The task » Write out, word for word, only the data from its first line to the line containing "exact C.sqIntegrable_u x".
+-------+
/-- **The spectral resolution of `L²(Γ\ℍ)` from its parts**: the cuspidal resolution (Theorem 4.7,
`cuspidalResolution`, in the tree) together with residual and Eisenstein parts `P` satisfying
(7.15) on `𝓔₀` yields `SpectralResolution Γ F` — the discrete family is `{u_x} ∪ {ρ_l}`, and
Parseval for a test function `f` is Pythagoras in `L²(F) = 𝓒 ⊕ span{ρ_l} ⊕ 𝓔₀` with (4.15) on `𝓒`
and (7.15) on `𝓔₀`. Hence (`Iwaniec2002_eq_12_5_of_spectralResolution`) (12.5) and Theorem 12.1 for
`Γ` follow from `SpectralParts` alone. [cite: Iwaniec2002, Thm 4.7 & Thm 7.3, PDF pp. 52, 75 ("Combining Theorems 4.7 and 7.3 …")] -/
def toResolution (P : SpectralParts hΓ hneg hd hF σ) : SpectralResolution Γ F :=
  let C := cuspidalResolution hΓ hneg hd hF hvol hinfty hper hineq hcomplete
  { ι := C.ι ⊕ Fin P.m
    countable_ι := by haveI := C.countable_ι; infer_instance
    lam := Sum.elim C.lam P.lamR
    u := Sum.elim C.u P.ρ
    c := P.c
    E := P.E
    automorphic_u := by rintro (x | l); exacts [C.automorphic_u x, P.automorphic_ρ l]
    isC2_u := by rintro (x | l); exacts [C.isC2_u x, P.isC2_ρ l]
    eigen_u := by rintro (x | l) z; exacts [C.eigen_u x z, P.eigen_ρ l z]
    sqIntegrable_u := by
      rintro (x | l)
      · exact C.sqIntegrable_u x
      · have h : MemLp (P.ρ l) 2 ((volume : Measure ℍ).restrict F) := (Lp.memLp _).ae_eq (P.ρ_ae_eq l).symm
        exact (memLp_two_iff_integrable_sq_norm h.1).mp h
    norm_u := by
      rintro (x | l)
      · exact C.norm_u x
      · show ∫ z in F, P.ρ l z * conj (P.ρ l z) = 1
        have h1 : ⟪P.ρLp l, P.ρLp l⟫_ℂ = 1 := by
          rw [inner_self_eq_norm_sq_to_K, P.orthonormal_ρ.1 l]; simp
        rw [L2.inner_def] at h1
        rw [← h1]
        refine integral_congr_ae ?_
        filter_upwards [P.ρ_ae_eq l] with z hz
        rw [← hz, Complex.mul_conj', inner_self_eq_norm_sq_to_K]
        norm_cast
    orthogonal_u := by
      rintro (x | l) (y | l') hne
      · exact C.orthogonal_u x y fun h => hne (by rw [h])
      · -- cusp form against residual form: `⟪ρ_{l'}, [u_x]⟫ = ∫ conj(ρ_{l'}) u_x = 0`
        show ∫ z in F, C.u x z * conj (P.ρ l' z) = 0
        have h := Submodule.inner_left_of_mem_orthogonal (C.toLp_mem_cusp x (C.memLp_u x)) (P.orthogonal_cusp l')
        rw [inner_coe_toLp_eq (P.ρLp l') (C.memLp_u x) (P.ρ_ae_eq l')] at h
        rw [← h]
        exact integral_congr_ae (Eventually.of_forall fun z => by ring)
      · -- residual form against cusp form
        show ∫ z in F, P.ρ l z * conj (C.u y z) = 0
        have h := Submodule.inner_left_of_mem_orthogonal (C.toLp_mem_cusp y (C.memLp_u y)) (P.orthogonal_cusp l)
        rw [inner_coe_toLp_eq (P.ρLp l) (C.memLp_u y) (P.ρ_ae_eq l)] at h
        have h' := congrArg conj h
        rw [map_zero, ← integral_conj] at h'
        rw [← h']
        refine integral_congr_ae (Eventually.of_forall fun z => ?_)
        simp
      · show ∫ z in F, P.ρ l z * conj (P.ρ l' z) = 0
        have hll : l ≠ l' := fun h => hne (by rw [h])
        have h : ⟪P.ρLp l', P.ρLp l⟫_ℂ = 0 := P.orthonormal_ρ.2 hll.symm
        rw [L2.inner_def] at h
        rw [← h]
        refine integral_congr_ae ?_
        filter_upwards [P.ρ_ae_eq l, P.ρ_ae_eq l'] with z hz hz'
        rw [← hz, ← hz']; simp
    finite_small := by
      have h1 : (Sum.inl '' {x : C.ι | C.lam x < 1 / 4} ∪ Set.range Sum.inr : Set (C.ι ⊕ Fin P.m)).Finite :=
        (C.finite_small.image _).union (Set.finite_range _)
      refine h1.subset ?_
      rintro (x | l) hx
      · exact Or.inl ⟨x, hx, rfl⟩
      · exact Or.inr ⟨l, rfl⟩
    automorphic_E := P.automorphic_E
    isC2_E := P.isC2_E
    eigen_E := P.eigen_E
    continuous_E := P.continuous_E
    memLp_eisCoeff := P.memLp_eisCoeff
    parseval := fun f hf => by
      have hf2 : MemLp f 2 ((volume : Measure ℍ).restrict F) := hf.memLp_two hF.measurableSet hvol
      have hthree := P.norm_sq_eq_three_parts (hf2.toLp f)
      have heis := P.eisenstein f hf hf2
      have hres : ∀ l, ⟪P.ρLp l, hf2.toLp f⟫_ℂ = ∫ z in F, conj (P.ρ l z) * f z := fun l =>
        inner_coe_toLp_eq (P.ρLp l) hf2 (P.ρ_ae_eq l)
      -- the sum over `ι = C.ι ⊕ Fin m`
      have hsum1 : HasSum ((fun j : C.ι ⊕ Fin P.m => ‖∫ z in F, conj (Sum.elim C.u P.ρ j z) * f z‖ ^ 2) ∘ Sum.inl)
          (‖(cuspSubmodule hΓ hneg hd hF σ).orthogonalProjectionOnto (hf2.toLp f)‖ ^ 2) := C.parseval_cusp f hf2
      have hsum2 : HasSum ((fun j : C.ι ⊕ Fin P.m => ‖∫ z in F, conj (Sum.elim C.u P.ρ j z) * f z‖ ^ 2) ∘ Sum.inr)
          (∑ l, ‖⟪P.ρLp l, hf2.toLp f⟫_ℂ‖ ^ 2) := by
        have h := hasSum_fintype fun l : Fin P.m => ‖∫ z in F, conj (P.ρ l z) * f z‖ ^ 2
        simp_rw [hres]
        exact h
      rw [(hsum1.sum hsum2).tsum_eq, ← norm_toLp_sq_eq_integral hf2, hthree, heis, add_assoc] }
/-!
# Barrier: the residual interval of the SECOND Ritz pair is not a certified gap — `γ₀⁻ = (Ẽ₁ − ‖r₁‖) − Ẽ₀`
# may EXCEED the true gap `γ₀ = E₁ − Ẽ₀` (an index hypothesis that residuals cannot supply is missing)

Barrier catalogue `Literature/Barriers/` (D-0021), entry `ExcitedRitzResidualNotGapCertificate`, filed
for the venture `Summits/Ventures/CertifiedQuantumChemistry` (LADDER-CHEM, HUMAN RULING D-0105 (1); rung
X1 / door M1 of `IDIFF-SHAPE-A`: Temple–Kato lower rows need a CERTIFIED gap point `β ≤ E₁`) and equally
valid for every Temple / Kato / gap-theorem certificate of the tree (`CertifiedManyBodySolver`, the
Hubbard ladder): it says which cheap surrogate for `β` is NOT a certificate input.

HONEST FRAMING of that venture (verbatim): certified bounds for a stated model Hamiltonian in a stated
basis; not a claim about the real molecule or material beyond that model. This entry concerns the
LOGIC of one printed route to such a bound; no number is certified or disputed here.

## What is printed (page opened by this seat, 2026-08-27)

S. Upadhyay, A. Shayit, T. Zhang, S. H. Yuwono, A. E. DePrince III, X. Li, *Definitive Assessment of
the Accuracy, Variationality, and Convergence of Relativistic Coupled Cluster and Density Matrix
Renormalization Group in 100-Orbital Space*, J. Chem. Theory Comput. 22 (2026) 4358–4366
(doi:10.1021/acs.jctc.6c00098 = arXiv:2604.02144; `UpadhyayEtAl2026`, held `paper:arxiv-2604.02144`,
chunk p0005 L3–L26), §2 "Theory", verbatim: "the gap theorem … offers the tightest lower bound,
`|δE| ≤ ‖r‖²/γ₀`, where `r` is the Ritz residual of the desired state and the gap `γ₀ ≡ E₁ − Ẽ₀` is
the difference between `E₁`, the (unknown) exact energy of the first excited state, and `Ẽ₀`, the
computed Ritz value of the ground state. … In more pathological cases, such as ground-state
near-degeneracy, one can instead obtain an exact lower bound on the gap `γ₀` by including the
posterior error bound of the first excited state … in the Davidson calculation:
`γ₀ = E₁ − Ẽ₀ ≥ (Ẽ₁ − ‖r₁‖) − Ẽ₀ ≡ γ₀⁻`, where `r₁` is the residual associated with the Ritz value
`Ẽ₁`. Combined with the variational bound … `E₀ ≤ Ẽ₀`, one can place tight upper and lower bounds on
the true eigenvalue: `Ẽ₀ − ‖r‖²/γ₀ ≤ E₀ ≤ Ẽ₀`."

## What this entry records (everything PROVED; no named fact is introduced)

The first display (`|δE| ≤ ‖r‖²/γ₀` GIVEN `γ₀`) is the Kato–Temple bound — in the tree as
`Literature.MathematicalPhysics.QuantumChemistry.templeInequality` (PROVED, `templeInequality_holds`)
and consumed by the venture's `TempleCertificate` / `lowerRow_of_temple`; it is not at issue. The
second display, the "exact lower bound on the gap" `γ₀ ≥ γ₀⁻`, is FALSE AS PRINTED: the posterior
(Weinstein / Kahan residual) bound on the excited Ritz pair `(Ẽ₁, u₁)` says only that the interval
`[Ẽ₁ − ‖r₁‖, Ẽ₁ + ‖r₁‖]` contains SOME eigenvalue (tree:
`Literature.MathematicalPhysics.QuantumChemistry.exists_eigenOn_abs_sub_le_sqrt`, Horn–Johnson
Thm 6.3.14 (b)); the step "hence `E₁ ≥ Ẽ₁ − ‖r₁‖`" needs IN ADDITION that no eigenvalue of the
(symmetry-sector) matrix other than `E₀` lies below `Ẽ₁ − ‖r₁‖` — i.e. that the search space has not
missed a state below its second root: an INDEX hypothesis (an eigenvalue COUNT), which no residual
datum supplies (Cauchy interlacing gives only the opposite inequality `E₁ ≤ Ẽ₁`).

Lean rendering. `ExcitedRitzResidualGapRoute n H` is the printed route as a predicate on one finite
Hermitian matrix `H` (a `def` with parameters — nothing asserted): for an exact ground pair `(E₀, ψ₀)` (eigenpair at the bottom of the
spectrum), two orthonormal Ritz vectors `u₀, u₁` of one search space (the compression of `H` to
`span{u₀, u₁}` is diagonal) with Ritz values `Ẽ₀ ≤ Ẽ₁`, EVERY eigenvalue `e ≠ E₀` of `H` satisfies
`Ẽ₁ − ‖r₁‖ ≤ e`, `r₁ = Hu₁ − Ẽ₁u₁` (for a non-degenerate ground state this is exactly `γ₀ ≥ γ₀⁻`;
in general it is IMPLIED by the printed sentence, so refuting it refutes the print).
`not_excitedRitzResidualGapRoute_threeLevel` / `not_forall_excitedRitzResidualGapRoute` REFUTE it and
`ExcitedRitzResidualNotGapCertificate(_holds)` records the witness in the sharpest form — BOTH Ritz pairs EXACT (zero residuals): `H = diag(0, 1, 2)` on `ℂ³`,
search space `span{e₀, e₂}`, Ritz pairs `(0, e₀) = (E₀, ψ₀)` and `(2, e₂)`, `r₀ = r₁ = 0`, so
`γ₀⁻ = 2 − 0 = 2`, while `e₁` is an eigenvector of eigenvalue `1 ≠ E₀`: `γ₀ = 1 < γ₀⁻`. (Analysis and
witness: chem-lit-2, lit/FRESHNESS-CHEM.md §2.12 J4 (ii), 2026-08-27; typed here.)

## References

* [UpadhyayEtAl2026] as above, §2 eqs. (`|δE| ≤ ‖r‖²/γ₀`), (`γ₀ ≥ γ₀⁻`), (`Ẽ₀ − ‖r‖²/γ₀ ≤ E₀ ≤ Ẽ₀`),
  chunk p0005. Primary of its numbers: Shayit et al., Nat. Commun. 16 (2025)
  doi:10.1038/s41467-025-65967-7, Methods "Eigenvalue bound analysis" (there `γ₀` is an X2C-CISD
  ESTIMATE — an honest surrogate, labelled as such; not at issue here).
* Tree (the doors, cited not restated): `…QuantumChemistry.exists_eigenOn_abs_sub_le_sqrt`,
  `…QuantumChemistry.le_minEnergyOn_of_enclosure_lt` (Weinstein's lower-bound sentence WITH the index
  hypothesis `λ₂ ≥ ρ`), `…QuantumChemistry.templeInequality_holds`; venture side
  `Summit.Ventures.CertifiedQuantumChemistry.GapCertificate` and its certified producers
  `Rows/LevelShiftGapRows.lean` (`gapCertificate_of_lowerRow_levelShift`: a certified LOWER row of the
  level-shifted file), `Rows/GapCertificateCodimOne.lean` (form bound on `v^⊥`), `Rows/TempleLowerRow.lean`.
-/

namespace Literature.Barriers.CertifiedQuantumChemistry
+-------+
Problem solution »
/-- **The spectral resolution of `L²(Γ\ℍ)` from its parts**: the cuspidal resolution (Theorem 4.7,
`cuspidalResolution`, in the tree) together with residual and Eisenstein parts `P` satisfying
(7.15) on `𝓔₀` yields `SpectralResolution Γ F` — the discrete family is `{u_x} ∪ {ρ_l}`, and
Parseval for a test function `f` is Pythagoras in `L²(F) = 𝓒 ⊕ span{ρ_l} ⊕ 𝓔₀` with (4.15) on `𝓒`
and (7.15) on `𝓔₀`. Hence (`Iwaniec2002_eq_12_5_of_spectralResolution`) (12.5) and Theorem 12.1 for
`Γ` follow from `SpectralParts` alone. [cite: Iwaniec2002, Thm 4.7 & Thm 7.3, PDF pp. 52, 75 ("Combining Theorems 4.7 and 7.3 …")] -/
def toResolution (P : SpectralParts hΓ hneg hd hF σ) : SpectralResolution Γ F :=
  let C := cuspidalResolution hΓ hneg hd hF hvol hinfty hper hineq hcomplete
  { ι := C.ι ⊕ Fin P.m
    countable_ι := by haveI := C.countable_ι; infer_instance
    lam := Sum.elim C.lam P.lamR
    u := Sum.elim C.u P.ρ
    c := P.c
    E := P.E
    automorphic_u := by rintro (x | l); exacts [C.automorphic_u x, P.automorphic_ρ l]
    isC2_u := by rintro (x | l); exacts [C.isC2_u x, P.isC2_ρ l]
    eigen_u := by rintro (x | l) z; exacts [C.eigen_u x z, P.eigen_ρ l z]
    sqIntegrable_u := by
      rintro (x | l)
      · exact C.sqIntegrable_u x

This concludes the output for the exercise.